NMED issued this second order today to WIPP to ensure that DOE / NWP submits an action plan to sufficiently secure nitrate salt-bearing waste containers by expediting the closure of portions of the WIPP underground including Panel 6, which contains 313 nitrate salt-bearing waste containers and Panel 7, Room 7 which contains 55 nitrate salt-bearing waste containers."

New Mexico Environmental Department Order to U.S. DOE 
New Mexico Waste Isolation Pilot Plant Issues Document
Cornell University Compost Physics

WIPP Recovery Photos
Compost Temperatures 


  1. Ashton: I could have told those radioactive people that using the wrong kitty litter could lead to a toxic situation. I have to share litterboxes with with two mancats, and I would hate for the wrong litter to be used for them, too.

  2. Wow, this was an interesting and somewhat entertaining post all in one. I have to share.

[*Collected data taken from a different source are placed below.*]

/-- **Nesterenko data** for a finite family of reals `θ` with rate `α` and growth `β`: the set of
sequences of integer coefficient vectors `pₙ` with EXACT rate `log |∑ᵢ pₙ,ᵢ θᵢ| / n → log α` and
growth `log |pₙ,ᵢ| ≤ n log β + o(n)` (the hypotheses of `nesterenko_criterion`, for an arbitrary
finite index type; used with `0 < α < 1 < β`).  The exponent of such data is `τ = −log α / log β`. -/
def nesterenkoData [Fintype ι] (θ : ι → ℝ) (α β : ℝ) : Set (ℕ → ι → ℤ) :=
  {p | Tendsto (fun n : ℕ => Real.log |∑ i, (p n i : ℝ) * θ i| / n) atTop (𝓝 (Real.log α)) ∧
    ∀ i, ∀ ε : ℝ, 0 < ε → ∀ᶠ n : ℕ in atTop, Real.log |(p n i : ℝ)| ≤ n * Real.log β + ε * n}

/-- Nesterenko's criterion for an arbitrary finite index type: Nesterenko data with
`0 < α < 1 < β` give `dim_ℚ ⟨θ⟩ ≥ 1 − log α / log β` (`= 1 + τ`). -/
theorem finrank_ge_of_mem_nesterenkoData [Fintype ι] (θ : ι → ℝ) {α β : ℝ} {p : ℕ → ι → ℤ}
    (hα : 0 < α) (hα1 : α < 1) (hβ : 1 < β) (hp : p ∈ nesterenkoData θ α β) :
    1 - Real.log α / Real.log β ≤
      (Module.finrank ℚ (Submodule.span ℚ (Set.range θ)) : ℝ) := by
  classical
  obtain ⟨h1, h2⟩ := hp
  set e := Fintype.equivFin ι with he
  have key := nesterenko_criterion (θ ∘ e.symm) (fun n => p n ∘ e.symm) hα hα1 hβ ?_ ?_
  · rwa [e.symm.surjective.range_comp] at key
  · have hs : ∀ n : ℕ, ∑ i, ((p n ∘ e.symm) i : ℝ) * (θ ∘ e.symm) i = ∑ i, (p n i : ℝ) * θ i :=
      fun n => Equiv.sum_comp e.symm (fun j => (p n j : ℝ) * θ j)
    simp only [hs]
    exact h1
  · intro i ε hε
    exact h2 (e.symm i) ε hε

/-- **Beyond the threshold the family is free.** Nesterenko data with `#θ − 1 < 1 + τ` force
`θ` to be `ℚ`-linearly independent (the span has dimension `≤ #θ` and `> #θ − 1`). -/
theorem linearIndependent_of_mem_nesterenkoData [Fintype ι] (θ : ι → ℝ) {α β : ℝ}
    {p : ℕ → ι → ℤ} (hα : 0 < α) (hα1 : α < 1) (hβ : 1 < β) (hp : p ∈ nesterenkoData θ α β)
    (hτ : (Fintype.card ι : ℝ) - 1 < 1 - Real.log α / Real.log β) :
    LinearIndependent ℚ θ := by
  classical
  rw [linearIndependent_iff_card_eq_finrank_span]
  have hle : (Set.range θ).finrank ℚ ≤ Fintype.card ι := finrank_range_le_card θ
  have hge : (Fintype.card ι : ℝ) - 1 < ((Set.range θ).finrank ℚ : ℝ) :=
    hτ.trans_le (finrank_ge_of_mem_nesterenkoData θ hα hα1 hβ hp)
  have h' : Fintype.card ι < (Set.range θ).finrank ℚ + 1 := by
    have : (Fintype.card ι : ℝ) < ((Set.range θ).finrank ℚ : ℝ) + 1 := by linarith
    exact_mod_cast this
  omega

end Nesterenko

/-- **Door (N)(a): a joint family with exponent `τ > 2` gives the bilinear floor.**
(`3 < 1 − log α / log β` is `τ > 2`.)  In the range `2 < 1 − log α/log β ≤ 3` the criterion
yields only `dim ≥ 3`, i.e. `three_le_finrank_span`, which holds unconditionally. -/
theorem bilinearFloor_of_nesterenkoData {α β : ℝ} {p : ℕ → Fin 4 → ℤ}
    (hα : 0 < α) (hα1 : α < 1) (hβ : 1 < β)
    (hp : p ∈ nesterenkoData ![(1 : ℝ), Real.exp 1, Real.pi, Real.exp 1 * Real.pi] α β)
    (hτ : 3 < 1 - Real.log α / Real.log β) : BilinearFloor :=
  linearIndependent_of_mem_nesterenkoData _ hα hα1 hβ hp
    ((by norm_num : ((Fintype.card (Fin 4) : ℕ) : ℝ) - 1 = 3).trans_lt hτ)

/-- **Door (N)(a′): the first rung of door (b) is door (a).**  Nesterenko data on the box
`Box_1(e, π)` (indexed by `Fin 2 → Fin 2`) with `3 < 1 + τ` give the bilinear floor, through
`bilinearFloor_iff_box_one`. -/
theorem bilinearFloor_of_boxOne_nesterenkoData {α β : ℝ} {p : ℕ → (Fin 2 → Fin (1 + 1)) → ℤ}
    (hα : 0 < α) (hα1 : α < 1) (hβ : 1 < β)
    (hp : p ∈ nesterenkoData (boxMonomial ![Real.exp 1, Real.pi] 1) α β)
    (hτ : 3 < 1 - Real.log α / Real.log β) : BilinearFloor :=
  bilinearFloor_iff_box_one.mpr
    (linearIndependent_of_mem_nesterenkoData _ hα hα1 hβ hp
      ((by norm_num [Fintype.card_fun, Fintype.card_fin] :
          ((Fintype.card (Fin 2 → Fin (1 + 1)) : ℕ) : ℝ) - 1 = 3).trans_lt hτ))

/-- **Door (N)(b): joint families on every box give `e ⟂ π`.**  If for every `d ≥ 1` the box
`Box_d(e, π)` of `(d+1)²` monomials `eⁱπʲ` carries Nesterenko data of exponent `τ_d` with
`(d+1)² − 1 < 1 + τ_d`, then `e` and `π` are algebraically independent (through the box ladder
`expOnePiAlgebraicIndependent_iff_forall_box`; the same proof serves any `x ∈ ℝⁿ` with `(d+1)ⁿ`
in place of `(d+1)²`, by `algebraicIndependent_of_forall_box`). -/
theorem expOnePiAlgebraicIndependent_of_nesterenkoData
    (h : ∀ d : ℕ, 1 ≤ d → ∃ α β : ℝ, ∃ p : ℕ → (Fin 2 → Fin (d + 1)) → ℤ,
      0 < α ∧ α < 1 ∧ 1 < β ∧ p ∈ nesterenkoData (boxMonomial ![Real.exp 1, Real.pi] d) α β ∧
        ((d + 1) ^ 2 : ℝ) - 1 < 1 - Real.log α / Real.log β) :
    ExpOnePiAlgebraicIndependent := by
  refine expOnePiAlgebraicIndependent_iff_forall_box.mpr fun d hd => ?_
  obtain ⟨α, β, p, hα, hα1, hβ, hp, hτ⟩ := h d hd
  refine linearIndependent_of_mem_nesterenkoData _ hα hα1 hβ hp ?_
  simpa [Fintype.card_fun, Fintype.card_fin] using hτ

end Summit.Schanuel.Schanuel.Theorems

end
/-! ## Stub 2 — Type I: Mantegazza–Müller's blow-up at a singular point, in the route's currency -/

/-- **Stub 2 (`stub_typeIBlowdown`) — the Type-I recogniser input, Bamler-free.** Let `(g, cov)` be a
maximal Ricci flow on `[0, T)` on a closed connected 4-manifold `M` with unbounded curvature as `t ↑ T`,
of TYPE I (`|Rm| ≤ C/(T-t)`), with the floor `μ(g(t), τ) ≥ ν_cyl + δ` (`δ > 0`). Then there is a
complete connected gradient shrinker `(S, g_S, f_S)` in the currency of items 10868/10870 —
`Ric + Hess f_S = g_S/2`, `R + |∇f_S|² = f_S`, `f_S` smooth, closed balls compact, `R ≢ 0`,
`∫ e^{-f_S} dV > 32π²√π e^{-3/2}` (= `16π² Θ(S³×ℝ)`) — of BOUNDED CURVATURE, which, if compact, immerses
injectively and smoothly into `M`.
PROOF IN PRINT: `M` compact and `sup|Rm(·,t)| → ∞` give a singular point `p` (a point with no
neighbourhood on which `|Rm|` stays bounded as `t → T`; else finitely many bounded neighbourhoods cover
`M`) and Topping's lower rate `sup|Rm| ≥ 1/8(T-t)`, so the flow is a "compact singular Type I flow" in the
sense of Mantegazza–Müller (arXiv:1205.4143, (1.1)–(1.2)). Their Thm 1.4 (cf. Naber 2010,
Enders–Müller–Topping 2011): the `s = -1` slices of the blow-up sequence `λ_j g(T + s/λ_j)` at `p`
converge smoothly in the pointed Cheeger–Gromov sense — exhaustion `U_j ∋ p_∞` of `S`, smooth EMBEDDINGS
`φ_j : U_j → M` — to a complete NORMALISED shrinker `(S, g_∞, f_∞)`: `Ric + ∇²f_∞ = g_∞/2`,
`∫ (4π)⁻² e^{-f_∞} = 1`, with `|Rm_∞| ≤ C_I` (Type I) ; Thm 1.5: `p` singular ⇒ `S` non-flat; Thm 1.6 (no
loss of entropy) with Prop 1.3: `𝒲(g_∞, f_∞) = Θ(p) = lim_{t→T} θ_p(t)` and `θ_p(t) = 𝒲(g(t), f̂_{p,T}(t),
T-t) ≥ μ(g(t), T-t) ≥ ν_cyl + δ` (the floor, at scale `τ = T - t`); Lemma 4.2: `R_∞ > 0` everywhere
(Zhang/Yokota/PRS, `S` non-flat) and `𝒲(g_∞, f_∞) = -a`, `a = R + |∇f_∞|² - f_∞` the auxiliary constant,
so `f_S := f_∞ + a` has `R + |∇f_S|² = f_S` and `∫ e^{-f_S} dV = 16π² e^{Θ(p)} ≥ 16π² e^{ν_cyl+δ} >
16π²·2√π e^{-3/2}` — this last step is VERBATIM the landed `stub_renormalise` (p74584, hypotheses
`R + |∇f|² = f - W`, `∫⁻e^{-f} = 16π²`, `ν_cyl + δ ≤ W`, `R > 0`, with `W = Θ(p) = -a`); finally a compact
`S` is exhausted at a finite stage, `U_j = S`, and `φ_j` is an injective immersion. To vendor: ONE named
fact (MM Thm 1.4 + 1.5 + 1.6 + Prop 1.3 + Lemma 4.2 — or EMT arXiv:1005.1624 Thm 1.4 with Rem 1.3 for the
existence of Type-I singular points on compact `M` — in existential dress over `IsMaximalRicciFlow`,
`CurvatureBoundedBy`, `muEntropy`). Size L. Non-vacuity: the shrinking round `S⁴` (Type I) with
`S = S⁴(√6)`, `∫e^{-2}dV = 96π²e⁻² > 32π²√π e^{-3/2}` (tree `ShrinkingRoundSphereFour`).
[cite: MantegazzaMuller2013, Thm 1.4, Thm 1.5, Thm 1.6, Prop 1.3, Lemma 4.2]
[cite: EndersMullerTopping2010, Thm 1.4, Rem 1.3, Thm 1.8] [cite: Topping2006, Lemma 5.3.2, (5.3.1)] -/
theorem stub_typeIBlowdown :
    ∀ (M : Type) [TopologicalSpace M] [T2Space M] [SecondCountableTopology M]
      [ChartedSpace (EuclideanSpace ℝ (Fin 4)) M] [IsManifold (𝓡 4) ∞ M] [CompactSpace M]
      [ConnectedSpace M] [T3Space M] [MeasurableSpace M] [BorelSpace M] (T δ : ℝ), 0 < δ →
      ∀ (g : ℝ → PseudoRiemannianMetric (𝓡 4) ∞ (EuclideanSpace ℝ (Fin 4)) (TangentSpace (𝓡 4) : M → Type _))
        (cov : ℝ → CovariantDerivative (𝓡 4) (EuclideanSpace ℝ (Fin 4)) (TangentSpace (𝓡 4) : M → Type _)),
      IsMaximalRicciFlow g cov T →
      (∀ C : ℝ, ∃ t₀ ∈ Set.Ico 0 T, ∀ t ∈ Set.Ico t₀ T, ¬ CurvatureBoundedBy (g t) (cov t) C) →
      (∃ C : ℝ, ∀ t ∈ Set.Ico 0 T, CurvatureBoundedBy (g t) (cov t) (C / (T - t))) →
      (∀ t ∈ Set.Ico 0 T, ∀ τ : ℝ, 0 < τ →
        ((Real.log 2 + Real.log Real.pi / 2 - 3 / 2 + δ : ℝ) : EReal) ≤ (g t).muEntropy (cov t) τ) →
      ∃ (S : Type) (_ : TopologicalSpace S) (_ : T2Space S) (_ : SecondCountableTopology S)
        (_ : ChartedSpace (EuclideanSpace ℝ (Fin 4)) S) (_ : IsManifold (𝓡 4) ∞ S) (_ : ConnectedSpace S)
        (_ : T3Space S) (_ : MeasurableSpace S) (_ : BorelSpace S)
        (gS : PseudoRiemannianMetric (𝓡 4) ∞ (EuclideanSpace ℝ (Fin 4)) (TangentSpace (𝓡 4) : S → Type _))
        (_ : gS.HasLeviCivita) (fS : S → ℝ) (hS : gS.IsRiemannian),
        (∀ (x : S) (r : NNReal), IsCompact {y : S | gS.edist hS x y ≤ r}) ∧
        ContMDiff (𝓡 4) 𝓘(ℝ, ℝ) ∞ fS ∧
        (∀ (x : S) (X Y : TangentSpace (𝓡 4) x),
          gS.ricci x X Y + gS.hessian fS x X Y = (1 / 2 : ℝ) * gS.val x X Y) ∧
        (∀ x : S, gS.scalarCurvature x + gS.gradSq fS x = fS x) ∧
        (∃ x : S, gS.scalarCurvature x ≠ 0) ∧
        ENNReal.ofReal (32 * Real.pi ^ 2 * Real.sqrt Real.pi * Real.exp (-(3 : ℝ) / 2)) <
          ∫⁻ x, ENNReal.ofReal (Real.exp (-fS x))
            ∂(riemannianMeasure (gS.toContMDiffRiemannianMetric hS)) ∧
        (∃ (covS : CovariantDerivative (𝓡 4) (EuclideanSpace ℝ (Fin 4)) (TangentSpace (𝓡 4) : S → Type _))
          (C : ℝ), gS.IsLeviCivita covS ∧ CurvatureBoundedBy gS covS C) ∧
        (CompactSpace S → ∃ φ : S → M, ContMDiff (𝓡 4) (𝓡 4) ∞ φ ∧ Function.Injective φ ∧
          ∀ x : S, Function.Injective (mfderiv (𝓡 4) (𝓡 4) φ x)) := by
  sorry
import Literature.Analysis.ValidatedNumerics.SymInertiaCertificate
import Literature.Analysis.ValidatedNumerics.ParametricEigenScan
import HarnessLib

/-!
# Certified eigenvalue-count WINDOWS (spectral gaps) of a parametric symmetric family over a box:
# a kd-tree of leaves, each carrying two kernel-checked inertia certificates

Topic `Literature/Analysis/ValidatedNumerics`. The parametric layer over
`SymInertiaCertificate.lean` (the per-family count checker `checkInertia`), in the format of
`MatrixEigenEnclosure.lean` § "Parametric families over a box" / `ParametricEigenScan.lean`: a
kd-tree (`BoxCover.KdCert`) over the parameter box whose leaves carry an entrywise enclosure `C ± Δ`
of the family on the leaf box and TWO inertia certificates for that interval family, at the window
ends `a ≤ b`, with one common count `ν`. If the tree passes `KdCert.check (inertiaLeafOK n entryOK a
b ν)` — every leaf's entry enclosure is confirmed by the user-supplied check `entryOK` (for `RExpr`
entry tables: `rexprEntryOK`, interval re-evaluation in the kernel) and both certificates pass
`checkInertia` — then for EVERY parameter `k` of the box the symmetric matrix `A k` has exactly `ν`
eigenvalues `< a` and none in `[a, b]` (`card_eigenvalues_window_on_box_of_kdCheck`; `RExpr`
instantiation `card_eigenvalues_window_rexprMatrix_of_kdCheck`). In words: a certified spectral gap
`λ_ν(k) < a ≤ b < λ_{ν+1}(k)` (ascending enumeration) uniformly on the box — the kernel statement an
emitted "window scan" certificate instantiates END-TO-END (the certificate term is data; `decide`
re-runs every entry enclosure and every exact `LDLᵀ` identity).

The mathematics per leaf is Golub–Van Loan §8.4.2 (spectrum slicing by Sylvester inertia) with
Weyl's bound for the interval family, proved in
`Literature/LinearAlgebra/Matrix/SylvesterInertiaLDL.lean` and packaged as `checkInertia` soundness
in `SymInertiaCertificate.lean`; the box-to-leaves step is `KdCert.sound` of `BoxCover.lean`.
Nothing here is new mathematics; it is certificate plumbing.

## What is NOT certified

Nothing off the box; nothing about which eigenvalues beyond the count (no values, no vectors);
nothing for non-symmetric members; nothing about an operator the family discretises; an emitted tree
that fails the check proves nothing.

## References

* [GolubVanLoan2013] G. H. Golub, C. F. Van Loan, *Matrix Computations*, 4th ed. (2013),
  §8.4.1–§8.4.2.
-/

open Finset Matrix

namespace Literature.Analysis.ValidatedNumerics

/-! ### Parametric families over a box: eigenvalue-count WINDOWS by a kd-tree of inertia leaves -/

section Parametric

variable {β : Type}

/-- Leaf datum for a parametric real symmetric family over a box: entrywise enclosure data `C ± Δ`
valid on the leaf box, TWO inertia certificates (at the window ends `a` and `b`) for that interval
family, and auxiliary data for the user-supplied entry-enclosure check.
[cite: GolubVanLoan2013, §8.4.2 (p. 466), two shifted factorisations per leaf] -/
structure InertiaLeaf (β : Type) where
  /-- centre of the entries on the leaf box -/
  C : List (List ℚ)
  /-- radii of the entries on the leaf box -/
  Δ : List (List ℚ)
  /-- inertia certificate at the lower window end `a` -/
  certA : InertiaCert
  /-- inertia certificate at the upper window end `b` -/
  certB : InertiaCert
  /-- data for the entry-enclosure check -/
  aux : β

/-- The entry-enclosure view of an inertia leaf (same `C`, `Δ`, `aux`; the `LDLCert` slot is a
dummy): lets the entry checks written for `SymLeaf` (e.g. `rexprEntryOK`) be reused (plumbing).
[folklore] -/
def InertiaLeaf.toSymLeaf (l : InertiaLeaf β) : SymLeaf β := ⟨l.C, l.Δ, default, l.aux⟩

/-- Leaf check of a count window: the user's entry-enclosure check, the two certificates sit at the
window ends `a`, `b` with the common count `ν`, and both pass `checkInertia`.
[cite: GolubVanLoan2013, §8.4.2 (p. 466); §8.4.1] -/
def inertiaLeafOK (n : ℕ) (entryOK : Box → SymLeaf β → Bool) (a b : ℚ) (ν : ℕ) (B : Box)
    (l : InertiaLeaf β) : Bool :=
  entryOK B l.toSymLeaf && decide (l.certA.c = a) && decide (l.certB.c = b) &&
    decide (l.certA.ν = ν) && decide (l.certB.ν = ν) &&
    checkInertia n l.C l.Δ l.certA && checkInertia n l.C l.Δ l.certB

/-- **Uniform eigenvalue-count window of a real symmetric family over a box (Golub–Van Loan §8.4.2
leafwise).** Let `A k` be symmetric for every parameter `k`, and let `entryOK B l = true` guarantee
`|A k i j − C i j| ≤ Δ i j` for all `k ∈ B`. If a kd-tree of inertia leaves passes
`KdCert.check (inertiaLeafOK n entryOK a b ν)` on the box `B` (`a ≤ b`), then for EVERY `k ∈ B` the
matrix `A k` has exactly `ν` eigenvalues `< a` and NO eigenvalue in the closed window `[a, b]` — a
certified spectral gap, uniformly on the box. [cite: GolubVanLoan2013, §8.4.2 (p. 466); §8.4.1] -/
theorem card_eigenvalues_window_on_box_of_kdCheck {n : ℕ} {A : (ℕ → ℝ) → Matrix (Fin n) (Fin n) ℝ}
    (hA : ∀ k, (A k).IsHermitian) {entryOK : Box → SymLeaf β → Bool}
    (hentry : ∀ B l, entryOK B l = true → ∀ k, B.mem k →
      ∀ i j : Fin n, |A k i j - mreal l.C i j| ≤ mreal l.Δ i j)
    {a b : ℚ} (hab : a ≤ b) {ν : ℕ} {B : Box} {t : KdCert (InertiaLeaf β)}
    (h : t.check (inertiaLeafOK n entryOK a b ν) B = true) (k : ℕ → ℝ) (hk : B.mem k) :
    #{i | (hA k).eigenvalues i < a} = ν ∧ ∀ i, (hA k).eigenvalues i ∉ Set.Icc (a : ℝ) (b : ℝ) := by
  refine KdCert.sound (P := fun k ↦ #{i | (hA k).eigenvalues i < a} = ν ∧
      ∀ i, (hA k).eigenvalues i ∉ Set.Icc (a : ℝ) (b : ℝ)) (fun B l hl k hk ↦ ?_) t B h k hk
  simp only [inertiaLeafOK, Bool.and_eq_true, decide_eq_true_eq] at hl
  obtain ⟨⟨⟨⟨⟨⟨h1, h2⟩, h3⟩, h4⟩, h5⟩, h6⟩, h7⟩ := hl
  have hΔ : ∀ i j : Fin n, |A k i j - mreal l.C i j| ≤ mreal l.Δ i j := hentry B _ h1 k hk
  refine ⟨?_, ?_⟩
  · have := (card_eigenvalues_lt_eq_of_checkInertia h6 (hA k) hΔ).1
    rw [h2, h4] at this
    exact this
  · have hw := forall_eigenvalues_not_mem_Icc_of_checkInertia h6 h7 (by rw [h2, h3]; exact hab)
      (by rw [h4, h5]) (hA k) hΔ
    rw [h2, h3] at hw
    exact hw

/-- **Certified eigenvalue-count window (real symmetric `RExpr` family).** If every
`A k = rexprMatrix n E k` is symmetric and a kd-tree of inertia leaves passes
`KdCert.check (inertiaLeafOK n (rexprEntryOK n E ∘ …) a b ν)` on the box `B`, then every `A k`,
`k ∈ B`, has exactly `ν` eigenvalues `< a` and none in `[a, b]` — the END-TO-END kernel statement
of a certified gap scan (entry enclosures re-evaluated by `RExpr.enclose` on every leaf).
[cite: GolubVanLoan2013, §8.4.2 (p. 466); §8.4.1] -/
theorem card_eigenvalues_window_rexprMatrix_of_kdCheck {n : ℕ} {E : List (List RExpr)}
    (hsymm : ∀ k, (rexprMatrix n E k).IsHermitian) {a b : ℚ} (hab : a ≤ b) {ν : ℕ} {B : Box}
    {t : KdCert (InertiaLeaf (ℕ × ℕ))}
    (h : t.check (inertiaLeafOK n (rexprEntryOK n E) a b ν) B = true) (k : ℕ → ℝ) (hk : B.mem k) :
    #{i | (hsymm k).eigenvalues i < a} = ν ∧
      ∀ i, (hsymm k).eigenvalues i ∉ Set.Icc (a : ℝ) (b : ℝ) :=
  card_eigenvalues_window_on_box_of_kdCheck hsymm
    (fun _ l hl k hk i j ↦ rexprEntryOK_sound (l := l) hl k hk i j) hab h k hk

end Parametric


end Literature.Analysis.ValidatedNumerics
import Mathlib
import HarnessLib
import Summits.HubbardSuperconductivity.HubbardSuperconductivity.Theorems.KLProgrammeKLRegimeEngineFrameShiftDressingSupFlowLast
import Summits.HubbardSuperconductivity.HubbardSuperconductivity.Theorems.KLProgrammeKLRegimeEngineFrameShiftDressingFactorTablesG
import Literature.MathematicalPhysics.QuantumLattice.SalmhoferCutoffGevrey
import Literature.MathematicalPhysics.QuantumLattice.SalmhoferCutoffDerivSharp

/-!
# K3 gen-8-FLOW (stmt 20437 `KLRegimeEngineV17F2`, stub (C), «(C)-B-LAST»): the corrected (B) door at the LAST flow step with the tree,
# dressing and jets-at-`q` numbers discharged from the GEVREY flow tables — and its twin with the cutoff tables as NUMERALS

Cell gate-hubbard-kl, seat p2 g16.  `…SupFlowLast._aliasing_last` (p594256: the (B) door `K_m → K_{m+1}` WITHOUT the «reading point below both
shells» hypotheses, hence valid at `m = n_β`) carried, besides the six `Md`/order-`0` sup-table binders `hDd … hAb`, three jets-at-`q` binders
`hDqd/hDqa/hDqb : ∀ i ∈ I, ∀ k ≤ j, ‖D^k(factor_i)(q)‖ ≤ D_q·` (the Leibniz summands `2·2ʲ·D_q·M_j` of the generic layer 3′).  The Gevrey flow tables
`norm_iteratedFDeriv_{defect,J₂,J₁}_flowFrame_le_gevrey` (p585557) hold at EVERY order `k ≤ Md` with right-hand sides `a·(k!)²·ρ^k (+ b·(k!)²·σ^k)` whose
ratios `ρ, σ ≥ 1` — so the order-`k` row is bounded by the order-`j` row for `k ≤ j` (`factSq_pow_mono`), and the three binders are discharged by the
order-`j` rows (sup over the reading point).  Outputs:
* **`norm_iteratedFDeriv_klLocSelfEnergyRe_flowFrame_sub_le_aliasing_last_gevrey`** — the last-step door with `A = A′`, `A_J` closed in
  `(β, L, Λ_m, Md, j, s, X₄, X₀, C_χ, B₁, Ξ, Θ, Φ, Gfr₀|U|)` and the two-leg moments; inputs = those of `…_aliasing_gevrey` (p586183) minus `hq₁/hq₂`.
* **`norm_iteratedFDeriv_klLocSelfEnergyRe_flowFrame_sub_le_aliasing_last_gevrey_numeral4`** — the same with `B₁ := 4`, `X₄ := 8·576·342⁴`, `X₀ := 8`,
  `C_χ := 342` (`Literature.….SalmhoferCutoffGevrey`, `…SalmhoferCutoffDerivSharp`): the last-step twin of the door of record `…_aliasing_gevrey_numeral4`
  (p593193), in the same currency, for the (P) closer at `n = n_β + 1`.
Proofs = one application each plus the row monotonicity; no definitions; nothing asserts superconductivity.  References: BGM 2006 §2.3 (2.21)–(2.24)
[cite: BenfattoGiulianiMastropietro2006]; Disertori–Rivasseau 2000 §II.2 (II.14) (the cutoff).
-/

noncomputable section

  3. Wrong type of litter LOL and not always good to go green! Well I never. Have a great Memorial Day and a marvellous Monday.
    Best wishes Molly

  4. Wow....we didn't know that!!! ...we can't help but giggle at Sometimes Cats Herd You's comment!!! haha!

  5. I still uses clay...clumping...Mom sez I has litter box anxiety (I cries sometimes,been doing dat since a baby and repeatedly tested and nothing wrong medically.). So she worries about trying someting new, so we verrry interested in all your litter posts. Scary about da nuclear waste info...tho mom kinda laffed out loud and muttered someting about MY nuclear waste.(?) Tank yoo for da info!

  6. That is wacky and scary rolled into a big mess. I'm leaving smarter, so thanks! : )

  7. Very interesting facts and I had no idea. Sometimes tried and true is better.

  8. I saw that item in the news and love how you explained the issue here. Dumb humans - can't even tell the difference between inert and biodegradable. Ha!

  9. Yes wees don't like or use da clay eevew. Wees use da SwheatScoop. Is much bettew fuw kittys.

    Luv and Hugs and Kitty Kisses ♥♥♥


  10. Hi guys! We are just now getting caught up on posts since our Mama recently came home from her travels. We wanted to tell you that our Mama loved meeting your mama. Your Mama is sweet and special!

    the critters in the cottage xo

  11. Whoops. Shoulda thought THAT one out a little more...

  12. To answer your question on my blog, the header font is Oregano - I found it at Google Fonts.

  13. Whoa! We didn't know that kitty litter was used to absorb nuclear waste! Does that mean our excrements are considered nuclear waste?!? Mom sure thinks so sometimes…

  14. Well why am I not surprised ??!!